Miller always arranged for local boys who wanted a job to work in the hotel or on the course in the summer. Dellinger had several jobs at the resort over the years.
Caddies earned a quarter for every nine holes (it took about two hours to play, he said) as well as tips.
“There were about six to 10 caddies working every day and you were a free agent, so you hoped for the best,” Dellinger said.
The best could be pretty good. Guests with enough leisure time and money to play golf had the potential to hand out a nice tip.
Dellinger says he doesn’t remember many celebrities coming through, but they were there.
One time, though, he finally got curious.
One golfer “always wore a straw hat and a white t-shirt, and he looked like a local farmer,” Dellinger said. “I finally asked who he was and it turned out it was Mr. Vanderbilt.”
Young Dellinger knew enough to be impressed by that last name. Harold Vanderbilt, the great-grandson of railroad magnate Cornelius Vanderbilt, bought the Mt. Airy estate in Mount Jackson, when he was 56.
He dressed like a farmer because he was one—and not just a gentleman farmer. When Vanderbilt bought the farm, he knew nothing about agriculture. Two years later, the same man who had won the most prestigious yachting race three times and invented contract bridge also won the state corn-raising championship for growing the largest number of bushels of shelled corn per acre.
Those brushes with fame and fortune passed Dellinger by.
“I had pool to shoot and golf to shoot and I had all these other things to do,” he said, laughing. “I didn’t pay attention, to be honest with you.”
In addition to caddying, boys were paid 50 cents an hour to work on the grounds. Using a handmower, with one boy pushing and one boy pulling, “it took us all day one day to mow nine holes and it was hard work.”

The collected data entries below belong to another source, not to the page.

import Literature.NumberTheory.Automorphic.CDTTheorem722
import Literature.NumberTheory.Automorphic.CDTTheorem712TwoLiftsProofs
import Literature.NumberTheory.Automorphic.FLSModularityLiftingTheorem
import Literature.NumberTheory.Automorphic.FLSResidualImageCriteria
import Literature.NumberTheory.Automorphic.GL2AdelicWeightVectors
import Literature.NumberTheory.Automorphic.AutomorphicRepsGL2WeightOneHeckeEigenform
import Literature.NumberTheory.Automorphic.GL2NewvectorExistence
import Literature.NumberTheory.EllipticCurves.NewformsMainLemmaProofs
import Literature.NumberTheory.EllipticCurves.NewformsLiftProofs
import Literature.NumberTheory.Automorphic.CDTTheorem722SerreProofs
import Literature.NumberTheory.EllipticCurves.IsogenyFrobeniusTraceHoldsProofs
import Literature.NumberTheory.EllipticCurves.GlobalMinimalModelProofs
import Literature.NumberTheory.EllipticCurves.LFunctionSmulProofs
import Literature.NumberTheory.EllipticCurves.SzpiroOfAbcProofs
import Literature.NumberTheory.EllipticCurves.MatarNekovar2019.IrreducibleOverQuadraticFieldClauseThreeProofs
import Literature.RepresentationTheory.Semisimple.BurnsideMatrixSpan
import Literature.NumberTheory.GaloisRepresentations.AbsolutelyIrreducibleReductionBridge
import Summits.ABC.ABC.Theorems.DefiniteXiFreyModularityStubAbsIrrNegThreeGroup
import HarnessLib

/-!
# Stub-ideation k1, GEN 5 (2026-08-31) for `stub_liftThree` (crux stmt-ABC-11340 `FreyModularity`, line `Sketch`)

Backs `STUB-IDEAS-stub_liftThree-1.md`, HOME FAMILY 1 (RECOGNISE & IMPORT).  Gen 5 = **wire the
seats, vend nothing**: the tree-consumer census says the route's single `ℓ = 3` debt must be the
named fact `BCDT.CDT_theorem_7_2_1` (18 Literature + 6 ABC consumers; the skeleton's own proved
closer `stub_liftThree_of_CDT_theorem_7_2_1`; the sibling crux `EisensteinQuarantine`'s critic
already chose `blocked-on: CDT_theorem_7_2_1`), while the Rubin / Diamond / `LiftThree` Props of
gens 1–4 have ZERO consumers outside this crux directory.  Contents:

* §0 the stub's registered signature (verbatim) and the two-line closers from the two
  most-consumed carriers: `exists_isNewformOf` (BCDT Thm A, 336 Literature consumers; W0, PROVED)
  and `CDT_theorem_7_2_1` (W0′, PROVED — calibration copy of `Lines/Sketch.lean:567`);
* §1–§2 the FACT-WEB EDGE W1 `FLS2015_theorem3 → B3 → IsModularOfAbsIrrThree → CDT_theorem_7_2_1`
  (gen 4's closer D with its last token removed: `27 ∤ N`, `9 ∤ N`, `ρ̄ modular` all unused),
  PROVED here (gen-4 §§1–3 carried over verbatim so that this file is self-contained; the crux
  module `STUB_IDEAS_stub_liftThree_1g4` is not importable on the farm);
* §3 the FAMILY-1 TRANSFER weight `1 ↦ 2` of the tree's Gelbart dictionary: the one shared
  L-debt B3/D4a (`exists_isNewform0_of_isAutomorphicOfWeightZero_rat`, sorried in k2's
  `STUB_IDEAS_stub_liftFive_2g3.lean:323` and k1 g3) SPLIT into typed, cycle-sized ports
  H-arch (PROVED here) / H-extract / H-liouville / H-even / H-hecke / H-dict (`sorry`,
  signatures only — this is an ideation file), every other step being a PROVED weight-general tree lemma
  (`CuspidalAutomorphicRepData.exists_gammaOneFiniteLevel_fixed`, `adelicDescentCuspForm N k`,
  `heckeOperator_principalCongruenceLevel_adelicLiftFunA_one/two` (general `k`!),
  `mem_newSubspace1_of_forall_fixed`, `exists_isNewform1_of_mem_newSubspace1`,
  `exists_liftToGamma1_eq_of_forall_diamondOp_eq`, `isNewform1_liftToGamma1_iff_holds`,
  `hasSatakeParamAt_unique_holds`).

`lean check` rc 0: 6 sorries, ONLY in §3 (H-extract, H-liouville, H-even, H-hecke, H-dict, D4a restatement).
-/

set_option autoImplicit false
set_option linter.dupNamespace false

With none of today’s discriminating herbicides available, he was also hired to weed the greens.
“We used to have a kitchen knife and when we were finished, the blade was worn down. I sat on that green many a day and did nothing but get crabgrass out of it,” Dellinger said. “I didn’t really think about how hard it was. That was good money in those days.”
Dellinger says his family wasn’t poor, but they weren’t wealthy, either. His mother, Alma Newland, was a waitress at the resort and local restaurants such as Waybrite’s and The Team Room before she owned Mother’s Kitchen just a few blocks from their house.
In high school, Dellinger worked as a night clerk in the hotel. To “prove you were there and to keep you awake,” he and other night clerks were required, at prescribed times, to turn a key in boxes located around the 12-room hotel.
“I never went to school on Monday mornings,” Dellinger said. “Everyone knew what I was doing … I made 50 cents an hour. That doesn’t seem like a lot of money, but boy, I want to tell you, that was wonderful…we were very meager people and that meant a lot.”